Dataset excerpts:
◆ ◆ ◆

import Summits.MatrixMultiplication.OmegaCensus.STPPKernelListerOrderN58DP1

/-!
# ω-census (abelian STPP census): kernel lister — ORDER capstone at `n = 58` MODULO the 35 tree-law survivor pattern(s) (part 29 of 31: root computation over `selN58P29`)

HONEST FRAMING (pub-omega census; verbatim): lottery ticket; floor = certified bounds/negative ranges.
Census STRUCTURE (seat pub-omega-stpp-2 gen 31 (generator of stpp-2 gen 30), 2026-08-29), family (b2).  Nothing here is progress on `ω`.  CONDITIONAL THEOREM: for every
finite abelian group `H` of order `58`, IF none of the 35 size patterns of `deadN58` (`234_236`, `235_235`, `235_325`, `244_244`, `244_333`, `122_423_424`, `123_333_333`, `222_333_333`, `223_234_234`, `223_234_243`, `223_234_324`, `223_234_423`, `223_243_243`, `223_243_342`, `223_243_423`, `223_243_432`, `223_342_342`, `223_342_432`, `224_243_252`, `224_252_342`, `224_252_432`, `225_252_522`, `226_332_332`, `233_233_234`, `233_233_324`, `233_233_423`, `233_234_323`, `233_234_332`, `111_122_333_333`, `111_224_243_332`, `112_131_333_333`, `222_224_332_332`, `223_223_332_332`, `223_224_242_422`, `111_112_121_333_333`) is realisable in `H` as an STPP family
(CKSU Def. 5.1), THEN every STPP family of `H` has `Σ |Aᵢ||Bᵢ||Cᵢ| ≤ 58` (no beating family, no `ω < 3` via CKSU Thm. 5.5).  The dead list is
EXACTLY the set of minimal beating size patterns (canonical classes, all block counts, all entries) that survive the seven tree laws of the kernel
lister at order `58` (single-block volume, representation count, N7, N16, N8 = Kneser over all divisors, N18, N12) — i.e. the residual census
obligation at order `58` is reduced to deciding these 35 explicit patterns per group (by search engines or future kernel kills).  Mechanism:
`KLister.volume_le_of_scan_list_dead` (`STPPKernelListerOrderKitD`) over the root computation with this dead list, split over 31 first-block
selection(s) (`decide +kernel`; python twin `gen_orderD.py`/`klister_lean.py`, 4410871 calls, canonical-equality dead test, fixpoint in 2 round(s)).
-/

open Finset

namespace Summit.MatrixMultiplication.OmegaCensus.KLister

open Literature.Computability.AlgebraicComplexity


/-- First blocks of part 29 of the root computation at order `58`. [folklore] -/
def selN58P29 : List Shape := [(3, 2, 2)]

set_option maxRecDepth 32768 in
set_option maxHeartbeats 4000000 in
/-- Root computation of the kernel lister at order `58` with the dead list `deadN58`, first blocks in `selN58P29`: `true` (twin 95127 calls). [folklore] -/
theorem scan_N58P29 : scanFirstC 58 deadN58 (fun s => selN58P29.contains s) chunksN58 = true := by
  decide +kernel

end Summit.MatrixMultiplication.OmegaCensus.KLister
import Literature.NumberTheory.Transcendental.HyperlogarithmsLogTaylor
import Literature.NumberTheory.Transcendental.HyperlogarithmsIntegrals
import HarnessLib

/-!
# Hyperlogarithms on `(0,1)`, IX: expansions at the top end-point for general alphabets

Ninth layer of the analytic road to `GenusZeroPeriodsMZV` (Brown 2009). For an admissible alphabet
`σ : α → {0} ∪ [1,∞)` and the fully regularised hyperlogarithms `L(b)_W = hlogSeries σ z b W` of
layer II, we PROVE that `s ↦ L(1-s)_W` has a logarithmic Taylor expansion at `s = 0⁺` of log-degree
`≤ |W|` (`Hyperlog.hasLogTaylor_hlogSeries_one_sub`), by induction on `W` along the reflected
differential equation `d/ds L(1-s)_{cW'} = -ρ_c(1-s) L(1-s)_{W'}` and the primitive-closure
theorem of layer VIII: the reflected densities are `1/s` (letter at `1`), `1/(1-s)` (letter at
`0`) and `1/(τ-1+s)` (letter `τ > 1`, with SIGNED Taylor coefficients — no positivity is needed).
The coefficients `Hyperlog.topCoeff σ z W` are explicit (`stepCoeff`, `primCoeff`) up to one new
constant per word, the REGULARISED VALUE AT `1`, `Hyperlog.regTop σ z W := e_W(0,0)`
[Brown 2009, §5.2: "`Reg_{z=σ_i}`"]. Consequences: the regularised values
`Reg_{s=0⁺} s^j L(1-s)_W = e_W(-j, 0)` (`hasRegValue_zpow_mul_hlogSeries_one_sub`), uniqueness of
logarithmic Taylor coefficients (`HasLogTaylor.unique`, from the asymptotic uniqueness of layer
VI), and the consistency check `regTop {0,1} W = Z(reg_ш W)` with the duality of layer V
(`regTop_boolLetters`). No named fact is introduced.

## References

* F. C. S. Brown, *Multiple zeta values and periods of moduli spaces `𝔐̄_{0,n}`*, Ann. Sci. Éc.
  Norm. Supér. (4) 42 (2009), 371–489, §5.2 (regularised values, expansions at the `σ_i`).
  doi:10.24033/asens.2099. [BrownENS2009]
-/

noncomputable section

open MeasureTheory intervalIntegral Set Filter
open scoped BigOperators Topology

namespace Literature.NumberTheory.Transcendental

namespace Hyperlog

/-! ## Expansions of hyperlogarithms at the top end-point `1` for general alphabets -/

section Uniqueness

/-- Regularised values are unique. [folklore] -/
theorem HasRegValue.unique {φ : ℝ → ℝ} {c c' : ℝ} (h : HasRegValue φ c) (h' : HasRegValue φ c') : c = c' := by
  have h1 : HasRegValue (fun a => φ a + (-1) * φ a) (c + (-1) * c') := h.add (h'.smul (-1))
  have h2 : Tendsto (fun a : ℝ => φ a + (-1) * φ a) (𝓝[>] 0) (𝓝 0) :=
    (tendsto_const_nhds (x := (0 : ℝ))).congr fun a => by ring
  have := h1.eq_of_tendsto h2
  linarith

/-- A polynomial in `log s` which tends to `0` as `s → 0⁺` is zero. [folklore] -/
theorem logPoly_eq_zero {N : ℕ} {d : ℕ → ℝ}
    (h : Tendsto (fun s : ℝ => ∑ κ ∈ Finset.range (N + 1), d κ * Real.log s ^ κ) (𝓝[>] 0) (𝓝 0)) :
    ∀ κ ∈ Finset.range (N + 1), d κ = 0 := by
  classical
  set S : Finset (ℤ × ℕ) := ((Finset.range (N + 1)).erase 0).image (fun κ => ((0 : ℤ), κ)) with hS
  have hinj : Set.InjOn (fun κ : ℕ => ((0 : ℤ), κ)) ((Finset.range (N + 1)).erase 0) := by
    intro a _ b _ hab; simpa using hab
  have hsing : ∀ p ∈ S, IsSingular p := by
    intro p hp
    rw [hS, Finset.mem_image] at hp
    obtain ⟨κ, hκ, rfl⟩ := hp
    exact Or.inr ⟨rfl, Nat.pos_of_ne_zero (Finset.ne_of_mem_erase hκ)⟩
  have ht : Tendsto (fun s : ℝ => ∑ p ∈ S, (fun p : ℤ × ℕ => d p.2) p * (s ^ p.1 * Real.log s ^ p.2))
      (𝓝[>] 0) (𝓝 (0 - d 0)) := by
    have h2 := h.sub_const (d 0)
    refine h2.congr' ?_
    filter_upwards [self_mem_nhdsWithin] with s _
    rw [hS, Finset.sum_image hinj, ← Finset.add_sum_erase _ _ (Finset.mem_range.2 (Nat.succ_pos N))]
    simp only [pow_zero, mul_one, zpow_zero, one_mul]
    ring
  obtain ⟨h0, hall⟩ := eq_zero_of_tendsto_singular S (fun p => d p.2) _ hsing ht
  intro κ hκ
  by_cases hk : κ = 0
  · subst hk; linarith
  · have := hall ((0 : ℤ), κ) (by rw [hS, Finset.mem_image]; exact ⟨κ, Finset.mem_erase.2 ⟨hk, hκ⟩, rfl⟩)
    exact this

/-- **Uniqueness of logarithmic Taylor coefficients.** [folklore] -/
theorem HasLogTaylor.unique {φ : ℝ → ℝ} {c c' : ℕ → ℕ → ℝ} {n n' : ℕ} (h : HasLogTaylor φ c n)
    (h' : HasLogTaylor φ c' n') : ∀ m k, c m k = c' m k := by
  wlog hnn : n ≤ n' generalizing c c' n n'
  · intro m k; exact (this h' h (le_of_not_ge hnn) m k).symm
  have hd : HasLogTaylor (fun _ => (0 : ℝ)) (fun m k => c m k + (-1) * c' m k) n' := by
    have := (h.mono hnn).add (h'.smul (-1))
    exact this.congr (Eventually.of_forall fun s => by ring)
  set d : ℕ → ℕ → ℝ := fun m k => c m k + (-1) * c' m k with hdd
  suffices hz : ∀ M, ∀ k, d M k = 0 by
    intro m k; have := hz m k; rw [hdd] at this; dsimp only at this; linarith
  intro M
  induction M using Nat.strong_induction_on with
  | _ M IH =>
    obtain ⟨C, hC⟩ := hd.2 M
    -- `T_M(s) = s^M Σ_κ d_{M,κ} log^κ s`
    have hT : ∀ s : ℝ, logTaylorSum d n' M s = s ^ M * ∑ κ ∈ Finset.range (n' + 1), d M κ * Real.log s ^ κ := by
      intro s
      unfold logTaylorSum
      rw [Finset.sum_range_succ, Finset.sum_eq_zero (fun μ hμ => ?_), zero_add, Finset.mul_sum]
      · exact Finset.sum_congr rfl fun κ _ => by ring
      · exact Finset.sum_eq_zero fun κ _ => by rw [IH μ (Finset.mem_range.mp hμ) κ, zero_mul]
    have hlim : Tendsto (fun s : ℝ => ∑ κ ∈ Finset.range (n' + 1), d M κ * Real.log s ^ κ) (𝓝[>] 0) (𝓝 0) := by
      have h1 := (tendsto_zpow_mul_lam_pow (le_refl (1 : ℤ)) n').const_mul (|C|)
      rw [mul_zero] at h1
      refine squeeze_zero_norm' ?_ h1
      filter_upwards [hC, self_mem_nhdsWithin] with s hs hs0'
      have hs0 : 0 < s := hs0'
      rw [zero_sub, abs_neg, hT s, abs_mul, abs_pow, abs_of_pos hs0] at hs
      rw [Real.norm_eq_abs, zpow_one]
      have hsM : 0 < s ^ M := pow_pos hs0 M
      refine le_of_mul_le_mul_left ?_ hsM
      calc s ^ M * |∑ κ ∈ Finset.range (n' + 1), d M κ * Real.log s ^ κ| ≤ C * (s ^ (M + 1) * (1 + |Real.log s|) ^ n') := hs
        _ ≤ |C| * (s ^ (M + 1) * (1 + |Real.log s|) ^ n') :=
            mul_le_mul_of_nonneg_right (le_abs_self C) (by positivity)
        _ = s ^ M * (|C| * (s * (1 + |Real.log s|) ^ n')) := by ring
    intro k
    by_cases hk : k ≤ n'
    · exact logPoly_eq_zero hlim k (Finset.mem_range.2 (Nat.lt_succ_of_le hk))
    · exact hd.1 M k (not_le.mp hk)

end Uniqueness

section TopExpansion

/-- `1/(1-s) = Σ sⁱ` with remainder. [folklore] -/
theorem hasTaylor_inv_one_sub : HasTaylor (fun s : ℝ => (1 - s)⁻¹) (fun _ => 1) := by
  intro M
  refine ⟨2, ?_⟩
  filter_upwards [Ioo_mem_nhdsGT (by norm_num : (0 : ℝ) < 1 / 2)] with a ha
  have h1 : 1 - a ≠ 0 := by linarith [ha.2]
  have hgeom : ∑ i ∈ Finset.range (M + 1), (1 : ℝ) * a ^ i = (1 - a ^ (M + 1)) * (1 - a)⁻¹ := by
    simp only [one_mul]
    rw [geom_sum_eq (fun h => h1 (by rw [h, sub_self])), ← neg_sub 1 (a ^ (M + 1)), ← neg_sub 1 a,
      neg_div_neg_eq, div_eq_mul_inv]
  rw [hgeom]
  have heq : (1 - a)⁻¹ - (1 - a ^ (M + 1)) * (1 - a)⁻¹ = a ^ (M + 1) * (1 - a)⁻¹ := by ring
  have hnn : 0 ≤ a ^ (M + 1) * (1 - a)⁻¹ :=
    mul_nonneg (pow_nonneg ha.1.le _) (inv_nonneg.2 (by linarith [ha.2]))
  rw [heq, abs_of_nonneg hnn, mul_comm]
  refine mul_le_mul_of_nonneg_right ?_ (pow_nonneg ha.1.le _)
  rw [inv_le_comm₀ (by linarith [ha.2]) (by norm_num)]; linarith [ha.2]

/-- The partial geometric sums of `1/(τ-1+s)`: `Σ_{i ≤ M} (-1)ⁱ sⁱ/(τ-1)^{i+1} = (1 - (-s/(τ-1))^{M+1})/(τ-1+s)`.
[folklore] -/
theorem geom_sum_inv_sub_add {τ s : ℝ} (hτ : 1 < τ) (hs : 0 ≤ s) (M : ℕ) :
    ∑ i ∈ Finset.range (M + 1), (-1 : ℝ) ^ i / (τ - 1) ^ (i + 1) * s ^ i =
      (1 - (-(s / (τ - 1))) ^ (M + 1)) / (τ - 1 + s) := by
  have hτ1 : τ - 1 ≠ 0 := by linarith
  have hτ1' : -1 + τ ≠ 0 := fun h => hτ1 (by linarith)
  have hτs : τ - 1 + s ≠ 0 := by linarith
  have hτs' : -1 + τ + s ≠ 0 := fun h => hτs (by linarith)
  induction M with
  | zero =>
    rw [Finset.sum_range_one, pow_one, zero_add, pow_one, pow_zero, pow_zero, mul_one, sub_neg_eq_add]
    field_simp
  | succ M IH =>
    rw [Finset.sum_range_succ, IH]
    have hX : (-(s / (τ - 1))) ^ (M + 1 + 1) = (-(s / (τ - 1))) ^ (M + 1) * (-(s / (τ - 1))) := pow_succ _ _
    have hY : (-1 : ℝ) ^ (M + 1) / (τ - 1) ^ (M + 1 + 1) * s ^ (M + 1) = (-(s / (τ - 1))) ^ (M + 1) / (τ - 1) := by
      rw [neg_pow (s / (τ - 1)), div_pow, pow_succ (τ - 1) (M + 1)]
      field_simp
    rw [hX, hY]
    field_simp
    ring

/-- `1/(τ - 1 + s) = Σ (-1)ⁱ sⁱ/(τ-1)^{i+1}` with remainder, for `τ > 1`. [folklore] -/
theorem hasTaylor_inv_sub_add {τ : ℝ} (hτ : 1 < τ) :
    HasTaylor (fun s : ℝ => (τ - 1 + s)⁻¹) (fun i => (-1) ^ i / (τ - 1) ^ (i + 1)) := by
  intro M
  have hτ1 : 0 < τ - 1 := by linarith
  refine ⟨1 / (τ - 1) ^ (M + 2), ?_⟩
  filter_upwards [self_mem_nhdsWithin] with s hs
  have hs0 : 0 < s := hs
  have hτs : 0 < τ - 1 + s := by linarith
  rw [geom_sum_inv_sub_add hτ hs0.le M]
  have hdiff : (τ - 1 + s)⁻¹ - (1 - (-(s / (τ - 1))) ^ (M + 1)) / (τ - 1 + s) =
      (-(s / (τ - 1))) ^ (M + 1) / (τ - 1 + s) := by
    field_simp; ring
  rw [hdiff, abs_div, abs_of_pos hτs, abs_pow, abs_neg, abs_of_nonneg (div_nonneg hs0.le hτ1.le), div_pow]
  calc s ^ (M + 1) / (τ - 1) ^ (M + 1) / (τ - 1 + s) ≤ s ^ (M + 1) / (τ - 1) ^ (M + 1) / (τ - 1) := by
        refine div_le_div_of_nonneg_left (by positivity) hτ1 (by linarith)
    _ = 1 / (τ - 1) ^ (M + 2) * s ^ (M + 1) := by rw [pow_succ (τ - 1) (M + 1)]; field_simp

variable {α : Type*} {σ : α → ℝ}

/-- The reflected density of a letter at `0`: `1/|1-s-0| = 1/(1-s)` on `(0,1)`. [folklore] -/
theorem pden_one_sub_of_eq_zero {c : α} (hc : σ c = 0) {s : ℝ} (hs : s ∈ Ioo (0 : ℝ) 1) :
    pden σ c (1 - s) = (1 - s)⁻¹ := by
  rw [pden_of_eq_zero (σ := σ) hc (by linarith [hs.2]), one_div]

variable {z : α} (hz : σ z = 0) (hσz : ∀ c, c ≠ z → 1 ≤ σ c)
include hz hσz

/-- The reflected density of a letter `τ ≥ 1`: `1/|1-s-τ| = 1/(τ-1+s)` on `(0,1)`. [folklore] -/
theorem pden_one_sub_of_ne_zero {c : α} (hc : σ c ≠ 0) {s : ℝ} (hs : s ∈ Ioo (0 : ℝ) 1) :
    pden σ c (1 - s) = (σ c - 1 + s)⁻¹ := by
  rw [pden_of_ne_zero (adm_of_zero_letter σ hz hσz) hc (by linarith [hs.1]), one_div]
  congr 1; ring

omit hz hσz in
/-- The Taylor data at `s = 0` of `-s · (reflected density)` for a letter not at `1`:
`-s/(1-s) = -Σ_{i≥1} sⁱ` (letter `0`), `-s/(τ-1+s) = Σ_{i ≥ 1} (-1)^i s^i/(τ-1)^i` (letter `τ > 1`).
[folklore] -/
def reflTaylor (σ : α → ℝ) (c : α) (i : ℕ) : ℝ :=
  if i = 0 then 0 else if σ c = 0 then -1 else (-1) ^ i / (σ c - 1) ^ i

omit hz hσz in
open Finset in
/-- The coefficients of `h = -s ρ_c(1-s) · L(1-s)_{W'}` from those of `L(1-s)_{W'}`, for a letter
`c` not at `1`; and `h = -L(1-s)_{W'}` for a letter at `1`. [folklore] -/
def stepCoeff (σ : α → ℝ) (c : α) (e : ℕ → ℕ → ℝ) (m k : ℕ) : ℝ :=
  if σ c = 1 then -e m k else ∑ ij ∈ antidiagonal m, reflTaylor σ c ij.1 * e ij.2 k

◆ ◆ ◆

# [Work order]
Which lines of the records above hold the word "hinj"? Copy each of them.

# [Response]
  have hinj : Set.InjOn (fun κ : ℕ => ((0 : ℤ), κ)) ((Finset.range (N + 1)).erase 0) := by
    rw [hS, Finset.sum_image hinj, ← Finset.add_sum_erase _ _ (Finset.mem_range.2 (Nat.succ_pos N))]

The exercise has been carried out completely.